Posted by Megzy at 4/22/2012
"And then she understood the devilish cunning of the enemies' plan. By mixing a little truth with it they had made their lie far stronger" ~ The Last Battle C.S. Lewis

Far too long I've been believing my life doesn't matter.  Far too long I've forgotten that I'm not in this game of life alone.  I'm still incredibly gun shy, but I believe there is a reason for everything I've endured just as I believe there is a reason we all go through hardships.

A verse that comes to mind over and over again from the time that I was a young Christian is:

"Am I now trying to win the approval of men, or of God? Or am I trying to please men? If I were still trying to please men, I would not be a servant of Christ." ~ Galatians 1:10

Man, I'm a bad people pleaser.  Not as bad as I use to be, but it still seems to be an innate trait that won't go away.  I want to be liked and I want others to know that I like them.  I use to try so hard to find SOMETHING good about others even if they annoyed the crap out of me because I desperately didn't want to be rejected.  My altruistic service to others was coated in a fine sense of selfishness.

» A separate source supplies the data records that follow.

import Literature.Analysis.ODE.BarrierBasis
import HarnessLib

/-!
# Upper bounds for the monotone barrier basis of `y″ = q y` (`0 ≤ q ≤ K²`)

Topic `Literature/Analysis/ODE` (namespace `Literature.Analysis.ODE`), the mirror image of
`BarrierBasis.lean`. There the end-normalised real solutions `g` (`g(α) = 1, g′(α) = 0`) and `d`
(`d(β) = 1, d′(β) = 0`) of `y″ = q(x) y` on a forbidden interval `[α, β]` (`q ≥ 0`) were bounded
from BELOW by the constant-coefficient solutions when `q ≥ k²`. Here are the matching bounds
from ABOVE, in the same pointwise `HasDerivAt`-on-`[α, β]` form (no global solution, no
continuity of `q` is assumed):

* `le_of_majorant_sol` — **Sturm comparison under a positive majorant**: if `u″ = q u` with
  `u ≥ 0`, and `C > 0` solves `C″ = c C` with `q ≤ c` (both coefficients may vary), `C′ ≥ 0`,
  `u(s₀) ≤ C(s₀)` and the Wronskian `u′ C − u C′` is `≤ 0` at `s₀`, then `u ≤ C` and `u′ ≤ C′` on
  `[s₀, T]` (the Wronskian has derivative `(q − c) u C ≤ 0`, so `u / C` is non-increasing);
* `pos_of_left_data_of_nonneg_coeff` — the solution with data `(1, 0)` at the left end of an
  interval where `q ≥ 0` is positive there (without a first-zero argument: `(g g′)′ = g′² + q g²`
  is `≥ 0`, so `g g′ ≥ 0`, so `g²` is non-decreasing, `g² ≥ 1`, and `g` cannot vanish);
* `barrierBasis_upper` — for `0 ≤ q ≤ K²` (`K ≥ 0`) and `x ∈ [α, β]`:
  `g(x) ≤ cosh K(x − α)`, `g′(x) ≤ K sinh K(x − α)`, and (using only `q ≥ 0`) `g′` is
  non-decreasing, so `g′(x) ≤ g′(β)` and `g(x) ≤ 1 + g′(β)(x − α)`;
* `barrierBasis_upper_right` — the mirror statement for `d`, obtained from the left version
  applied to the reflected solution `x ↦ d(α + β − x)`:
  `d(x) ≤ cosh K(β − x)`, `−d′(x) ≤ K sinh K(β − x)`, `d(x) ≤ 1 + (−d′(α))(β − x)`,
  `−d′(x) ≤ −d′(α)`.

With the barrier length `L = β − α` and `w₀ = g′(β) = −d′(α)` these give `g(β) ≤ 1 + w₀ L`,
`d(α) ≤ 1 + w₀ L`, `w₀ ≤ K sinh(K L)`: the sizes of the barrier basis enter the cone Green-kernel
bounds polynomially.

## References

* P. Hartman, *Ordinary Differential Equations*, Classics in Applied Mathematics 38 (SIAM 2002),
  Ch. XI §3 (Sturm's comparison theorems, Thm. 3.2 in the logarithmic-derivative form (3.4);
  Ex. 3.1(a) for the Wronskian device) and §6 (disconjugacy; Cor. 6.4 and its proof: positive
  solutions are convex when `q ≥ 0`). Key `Hartman2002`.
* F. W. J. Olver, *Asymptotics and Special Functions* (Academic Press 1974), Ch. 6 §§1–2
  (exponential-type solutions in intervals free of turning points). Key `Olver1974`.
-/

noncomputable section

open Set

namespace Literature.Analysis.ODE

/-! ## Sturm comparison under a positive majorant -/

/-- **Sturm comparison under a positive majorant solution.** On `[s₀, T]` let `u″ = q u` with
`u ≥ 0`, and let `C > 0` satisfy `C″ = c C` with `q ≤ c` and `C′ ≥ 0`. If `u s₀ ≤ C s₀` and the
Wronskian `u′ C − u C′` is nonpositive at `s₀`, then `u ≤ C` and `u′ ≤ C′` on `[s₀, T]`: the
Wronskian has derivative `(q − c) u C ≤ 0`, hence stays `≤ 0`, so `u / C` is non-increasing and
`u ≤ C`; finally `u′ C ≤ u C′ ≤ C C′` (Hartman Ch. XI: the logarithmic-derivative form of
Sturm's second comparison theorem with no zeros, proved by the Wronskian device of Ex. 3.1(a)).
[cite: Hartman2002, Ch. XI Thm. 3.2 and Ex. 3.1(a)] -/
theorem le_of_majorant_sol {u u' C C' q c : ℝ → ℝ} {s₀ T : ℝ}
    (hu : ∀ s ∈ Icc s₀ T, HasDerivAt u (u' s) s ∧ HasDerivAt u' (q s * u s) s)
    (hC : ∀ s ∈ Icc s₀ T, HasDerivAt C (C' s) s ∧ HasDerivAt C' (c s * C s) s)
    (hqc : ∀ s ∈ Icc s₀ T, q s ≤ c s) (hu0 : ∀ s ∈ Icc s₀ T, 0 ≤ u s)
    (hC0 : ∀ s ∈ Icc s₀ T, 0 < C s) (hC'0 : ∀ s ∈ Icc s₀ T, 0 ≤ C' s)
    (h0 : u s₀ ≤ C s₀) (h1 : u' s₀ * C s₀ ≤ u s₀ * C' s₀) :
    ∀ s ∈ Icc s₀ T, u s ≤ C s ∧ u' s ≤ C' s := by
  -- the Wronskian `Φ = u′ C − u C′` is non-increasing
  have hΦ : ∀ s ∈ Icc s₀ T, HasDerivAt (fun s => u' s * C s - u s * C' s)
      ((q s - c s) * u s * C s) s := fun s hs =>
    (((hu s hs).2.mul (hC s hs).1).sub ((hu s hs).1.mul (hC s hs).2)).congr_deriv (by ring)
  have hΦanti : AntitoneOn (fun s => u' s * C s - u s * C' s) (Icc s₀ T) :=
    antitoneOn_of_deriv_nonpos (convex_Icc s₀ T)
      (fun s hs => (hΦ s hs).continuousAt.continuousWithinAt)
      (fun s hs => (hΦ s (interior_subset hs)).differentiableAt.differentiableWithinAt)
      fun s hs => by
        have hs' : s ∈ Icc s₀ T := interior_subset hs
        rw [(hΦ s hs').deriv]
        have h : 0 ≤ (c s - q s) * u s * C s :=
          mul_nonneg (mul_nonneg (sub_nonneg.2 (hqc s hs')) (hu0 s hs')) (hC0 s hs').le
        linarith
  have hΦ0 : ∀ s ∈ Icc s₀ T, u' s * C s ≤ u s * C' s := fun s hs => by
    have h : u' s * C s - u s * C' s ≤ u' s₀ * C s₀ - u s₀ * C' s₀ :=
      hΦanti (left_mem_Icc.2 (hs.1.trans hs.2)) hs hs.1
    linarith
  -- hence `u / C` is non-increasing
  have hR : ∀ s ∈ Icc s₀ T, HasDerivAt (fun s => u s / C s)
      ((u' s * C s - u s * C' s) / C s ^ 2) s := fun s hs =>
    (hu s hs).1.div (hC s hs).1 (hC0 s hs).ne'
  have hRanti : AntitoneOn (fun s => u s / C s) (Icc s₀ T) :=
    antitoneOn_of_deriv_nonpos (convex_Icc s₀ T)
      (fun s hs => (hR s hs).continuousAt.continuousWithinAt)
      (fun s hs => (hR s (interior_subset hs)).differentiableAt.differentiableWithinAt)
      fun s hs => by
        have hs' : s ∈ Icc s₀ T := interior_subset hs
        rw [(hR s hs').deriv]
        exact div_nonpos_of_nonpos_of_nonneg (sub_nonpos.2 (hΦ0 s hs')) (sq_nonneg _)
  intro s hs
  have hs₀ : s₀ ∈ Icc s₀ T := left_mem_Icc.2 (hs.1.trans hs.2)
  have hCs : 0 < C s := hC0 s hs
  have hle : u s ≤ C s := by
    have h : u s / C s ≤ u s₀ / C s₀ := hRanti hs₀ hs hs.1
    have h2 := h.trans ((div_le_one (hC0 s₀ hs₀)).2 h0)
    rwa [div_le_one hCs] at h2
  refine ⟨hle, ?_⟩
  -- `u′ C ≤ u C′ ≤ C C′ = C′ C`
  have h2 : u' s * C s ≤ C' s * C s :=
    calc u' s * C s ≤ u s * C' s := hΦ0 s hs
      _ ≤ C s * C' s := mul_le_mul_of_nonneg_right hle (hC'0 s hs)
      _ = C' s * C s := mul_comm _ _
  exact le_of_mul_le_mul_right h2 hCs

/-! ## Positivity of the left-normalised solution -/

/-- **The left-normalised solution is positive** (local form). If `g″ = q g` on `[α, β]` in the
pointwise `HasDerivAt` sense, `q ≥ 0` there, `g(α) = 1` and `g′(α) = 0`, then `g > 0` on `[α, β]`.
Proof without a first-zero argument: `(g g′)′ = g′² + q g² ≥ 0` and `(g g′)(α) = 0`, so
`g g′ ≥ 0`; hence `g²` is non-decreasing, `g² ≥ 1`, so the continuous `g` has no zero on `[α, β]`
and keeps the sign of `g(α) = 1` (intermediate value theorem).
[cite: Hartman2002, Ch. XI Cor. 6.4 (proof)] -/
theorem pos_of_left_data_of_nonneg_coeff {q g g' : ℝ → ℝ} {α β : ℝ}
    (hg : ∀ x ∈ Icc α β, HasDerivAt g (g' x) x ∧ HasDerivAt g' (q x * g x) x)
    (hgα : g α = 1) (hg'α : g' α = 0) (hq0 : ∀ x ∈ Icc α β, 0 ≤ q x) :
    ∀ x ∈ Icc α β, 0 < g x := by
  -- `h = g g′` has `h′ = g′² + q g² ≥ 0` and `h(α) = 0`, so `g g′ ≥ 0`
  have hh : ∀ x ∈ Icc α β,
      HasDerivAt (fun x => g x * g' x) (g' x * g' x + g x * (q x * g x)) x := fun x hx =>
    (hg x hx).1.mul (hg x hx).2
  have hmono : MonotoneOn (fun x => g x * g' x) (Icc α β) :=
    monotoneOn_of_deriv_nonneg (convex_Icc α β)
      (fun x hx => (hh x hx).continuousAt.continuousWithinAt)
      (fun x hx => (hh x (interior_subset hx)).differentiableAt.differentiableWithinAt)
      fun x hx => by
        have hx' : x ∈ Icc α β := interior_subset hx
        rw [(hh x hx').deriv]
        have h1 : 0 ≤ q x * (g x * g x) := mul_nonneg (hq0 x hx') (mul_self_nonneg _)
        have h2 := mul_self_nonneg (g' x)
        linarith
  have hgg' : ∀ x ∈ Icc α β, 0 ≤ g x * g' x := fun x hx => by
    have h : g α * g' α ≤ g x * g' x := hmono (left_mem_Icc.2 (hx.1.trans hx.2)) hx hx.1
    rwa [hg'α, mul_zero] at h
  -- hence `g²` is non-decreasing and `g² ≥ 1`
  have hsq : ∀ x ∈ Icc α β, HasDerivAt (fun x => g x * g x) (g' x * g x + g x * g' x) x :=
    fun x hx => (hg x hx).1.mul (hg x hx).1
  have hmono2 : MonotoneOn (fun x => g x * g x) (Icc α β) :=
    monotoneOn_of_deriv_nonneg (convex_Icc α β)
      (fun x hx => (hsq x hx).continuousAt.continuousWithinAt)
      (fun x hx => (hsq x (interior_subset hx)).differentiableAt.differentiableWithinAt)
      fun x hx => by
        have hx' : x ∈ Icc α β := interior_subset hx
        rw [(hsq x hx').deriv]
        linarith [hgg' x hx']
  have hsq1 : ∀ x ∈ Icc α β, 1 ≤ g x * g x := fun x hx => by
    have h : g α * g α ≤ g x * g x := hmono2 (left_mem_Icc.2 (hx.1.trans hx.2)) hx hx.1
    rwa [hgα, mul_one] at h
  -- `g` is continuous with `g(α) = 1 > 0` and never vanishes, hence `g > 0`
  intro x hx
  by_contra hneg
  have hcont : ContinuousOn g (Icc α x) := fun y hy =>
    (hg y ⟨hy.1, hy.2.trans hx.2⟩).1.continuousAt.continuousWithinAt
  obtain ⟨c, hc, hc0⟩ := intermediate_value_Icc' hx.1 hcont
    ⟨not_lt.1 hneg, by rw [hgα]; exact zero_le_one⟩
  have h := hsq1 c ⟨hc.1, hc.2.trans hx.2⟩
  rw [hc0, mul_zero] at h
  exact absurd h (not_le.2 one_pos)

/-! ## The upper bounds -/

/-- **Upper bounds for the left barrier function.** Let `g″ = q g` on `[α, β]` (pointwise
`HasDerivAt` form) with `g(α) = 1`, `g′(α) = 0`, and `0 ≤ q ≤ K²` there (`K ≥ 0`). Then for
`x ∈ [α, β]`: `g(x) ≤ cosh K(x − α)` and `g′(x) ≤ K sinh K(x − α)` (Sturm comparison with the
solution `cosh K(x − α)` of the majorant equation `y″ = K² y` with the same data), and
`g(x) ≤ 1 + g′(β)(x − α)`, `g′(x) ≤ g′(β)` (since `g > 0` and `q ≥ 0` make `g′` non-decreasing:
positive solutions are convex, Hartman Ch. XI, proof of Cor. 6.4).
[cite: Hartman2002, Ch. XI Thm. 3.2 and Cor. 6.4] -/
theorem barrierBasis_upper {q g g' : ℝ → ℝ} {α β K : ℝ} (hαβ : α ≤ β) (hK : 0 ≤ K)
    (hg : ∀ x ∈ Icc α β, HasDerivAt g (g' x) x ∧ HasDerivAt g' (q x * g x) x)
    (hgα : g α = 1) (hg'α : g' α = 0)
    (hq0 : ∀ x ∈ Icc α β, 0 ≤ q x) (hqK : ∀ x ∈ Icc α β, q x ≤ K ^ 2) {x : ℝ} (hx : x ∈ Icc α β) :
    g x ≤ Real.cosh (K * (x - α)) ∧ g' x ≤ K * Real.sinh (K * (x - α)) ∧
    g x ≤ 1 + g' β * (x - α) ∧ g' x ≤ g' β := by
  have hα : α ∈ Icc α β := left_mem_Icc.2 hαβ
  have hβ : β ∈ Icc α β := right_mem_Icc.2 hαβ
  have hpos := pos_of_left_data_of_nonneg_coeff hg hgα hg'α hq0
  -- (i) comparison with the majorant `cosh K(x − α)`
  have hcmp := le_of_majorant_sol (C := fun s => Real.cosh (K * (s - α)))
    (C' := fun s => K * Real.sinh (K * (s - α))) (c := fun _ => K ^ 2) hg
    (fun s _ => ⟨hasDerivAt_cosh_mul_sub K α s, hasDerivAt_sinh_mul_sub K α s⟩)
    hqK (fun s hs => (hpos s hs).le) (fun s _ => Real.cosh_pos _)
    (fun s hs => mul_nonneg hK (Real.sinh_nonneg_iff.2 (mul_nonneg hK (sub_nonneg.2 hs.1))))
    (by simp [hgα]) (by simp [hgα, hg'α]) x hx
  -- (ii) `g′` is non-decreasing (`g″ = q g ≥ 0`)
  have hmono : MonotoneOn g' (Icc α β) :=
    monotoneOn_of_deriv_nonneg (convex_Icc α β)
      (fun s hs => (hg s hs).2.continuousAt.continuousWithinAt)
      (fun s hs => (hg s (interior_subset hs)).2.differentiableAt.differentiableWithinAt)
      fun s hs => by
        have hs' : s ∈ Icc α β := interior_subset hs
        rw [(hg s hs').2.deriv]
        exact mul_nonneg (hq0 s hs') (hpos s hs').le
  -- the gap `1 + g′(β)(s − α) − g(s)` is non-decreasing and vanishes at `α`
  have hh : ∀ s ∈ Icc α β,
      HasDerivAt (fun s => 1 + g' β * (s - α) - g s) (g' β * 1 - g' s) s := fun s hs =>
    ((((hasDerivAt_id' s).sub_const α).const_mul (g' β)).const_add 1).sub (hg s hs).1
  have hhmono : MonotoneOn (fun s => 1 + g' β * (s - α) - g s) (Icc α β) :=
    monotoneOn_of_deriv_nonneg (convex_Icc α β)
      (fun s hs => (hh s hs).continuousAt.continuousWithinAt)
      (fun s hs => (hh s (interior_subset hs)).differentiableAt.differentiableWithinAt)
      fun s hs => by
        have hs' : s ∈ Icc α β := interior_subset hs
        rw [(hh s hs').deriv]
        linarith [hmono hs' hβ hs'.2]
  have h3 : 1 + g' β * (α - α) - g α ≤ 1 + g' β * (x - α) - g x := hhmono hα hx hx.1
  exact ⟨hcmp.1, hcmp.2, by linarith [hgα], hmono hx hβ hx.2⟩

/-- **Upper bounds for the right barrier function.** Let `d″ = q d` on `[α, β]` (pointwise
`HasDerivAt` form) with `d(β) = 1`, `d′(β) = 0`, and `0 ≤ q ≤ K²` there (`K ≥ 0`). Then for
`x ∈ [α, β]`: `d(x) ≤ cosh K(β − x)`, `−d′(x) ≤ K sinh K(β − x)`, `d(x) ≤ 1 + (−d′(α))(β − x)` and
`−d′(x) ≤ −d′(α)` (the left version `barrierBasis_upper` applied to the reflected solution
`x ↦ d(α + β − x)` of `y″ = q(α + β − x) y`). [cite: Hartman2002, Ch. XI Thm. 3.2 and Cor. 6.4] -/
theorem barrierBasis_upper_right {q d d' : ℝ → ℝ} {α β K : ℝ} (hαβ : α ≤ β) (hK : 0 ≤ K)
    (hd : ∀ x ∈ Icc α β, HasDerivAt d (d' x) x ∧ HasDerivAt d' (q x * d x) x)
    (hdβ : d β = 1) (hd'β : d' β = 0)
    (hq0 : ∀ x ∈ Icc α β, 0 ≤ q x) (hqK : ∀ x ∈ Icc α β, q x ≤ K ^ 2) {x : ℝ} (hx : x ∈ Icc α β) :
    d x ≤ Real.cosh (K * (β - x)) ∧ -d' x ≤ K * Real.sinh (K * (β - x)) ∧
    d x ≤ 1 + (-d' α) * (β - x) ∧ -d' x ≤ -d' α := by
  -- the reflection `y ↦ α + β − y` maps `[α, β]` onto itself
  have hrefl : ∀ y ∈ Icc α β, α + β - y ∈ Icc α β := fun y hy =>
    ⟨by linarith [hy.2], by linarith [hy.1]⟩
  -- `G y = d (α + β − y)`, `G′ y = −d′ (α + β − y)` solve `G″ = q (α + β − y) G`
  have hG : ∀ y ∈ Icc α β, HasDerivAt (fun y => d (α + β - y)) (-d' (α + β - y)) y ∧
      HasDerivAt (fun y => -d' (α + β - y)) (q (α + β - y) * d (α + β - y)) y := fun y hy => by
    have ha : HasDerivAt (fun y : ℝ => α + β - y) (-1) y := (hasDerivAt_id' y).const_sub (α + β)
    exact ⟨((hd _ (hrefl y hy)).1.comp y ha).congr_deriv (by ring),
      ((hd _ (hrefl y hy)).2.comp y ha).neg.congr_deriv (by ring)⟩
  have h := barrierBasis_upper (g := fun y => d (α + β - y)) (g' := fun y => -d' (α + β - y))
    (q := fun y => q (α + β - y)) hαβ hK hG (by simp [hdβ]) (by simp [hd'β])
    (fun y hy => hq0 _ (hrefl y hy)) (fun y hy => hqK _ (hrefl y hy)) (hrefl x hx)
  have hx' : α + β - (α + β - x) = x := sub_sub_cancel _ _
  have hβ' : α + β - β = α := add_sub_cancel_right _ _
  have hX : α + β - x - α = β - x := by ring
  simp only [hx', hβ', hX] at h
  exact h

end Literature.Analysis.ODE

For whatever reason, every trial in my life has left me alone.  It has left me with little to no support.  It has left me with the sense of rejection and the thought that I have to deal with life all on on my own.

I get so wrapped up in my situation, that I forget the truth...the truth that we're never truly alone.  Even when people hurt you (which inevitably will happen - we're all human and we all make mistakes), God never forsakes us.

Why have I forgotten this truth?  Why have I failed to realize that I'm not alone?

Because the enemy is so crafty.  The enemy has a way of taking bits of truth and twisting them to where the lie seems to be nothing but reality and nothing but absolute truth.  It's like a string that becomes so twisted and manipulated that it's hard to find where the truth begins and where the lie ends.  It becomes a big ol' tangled mess.

My life has felt like a big ol' tangled mess for a really long time.  I've been so focused on this knotted up string of lies in my mind and moods that I forget that God has every capability and want to unravel what my feeble self cannot manage.

I want to learn things fast and want to do them now.  However, unraveling knots takes both time and patience.

1 comments:

Rich on April 23, 2012 at 9:09 AM said...

Seeing beyond the looking glass is what I believe you are starting to experience.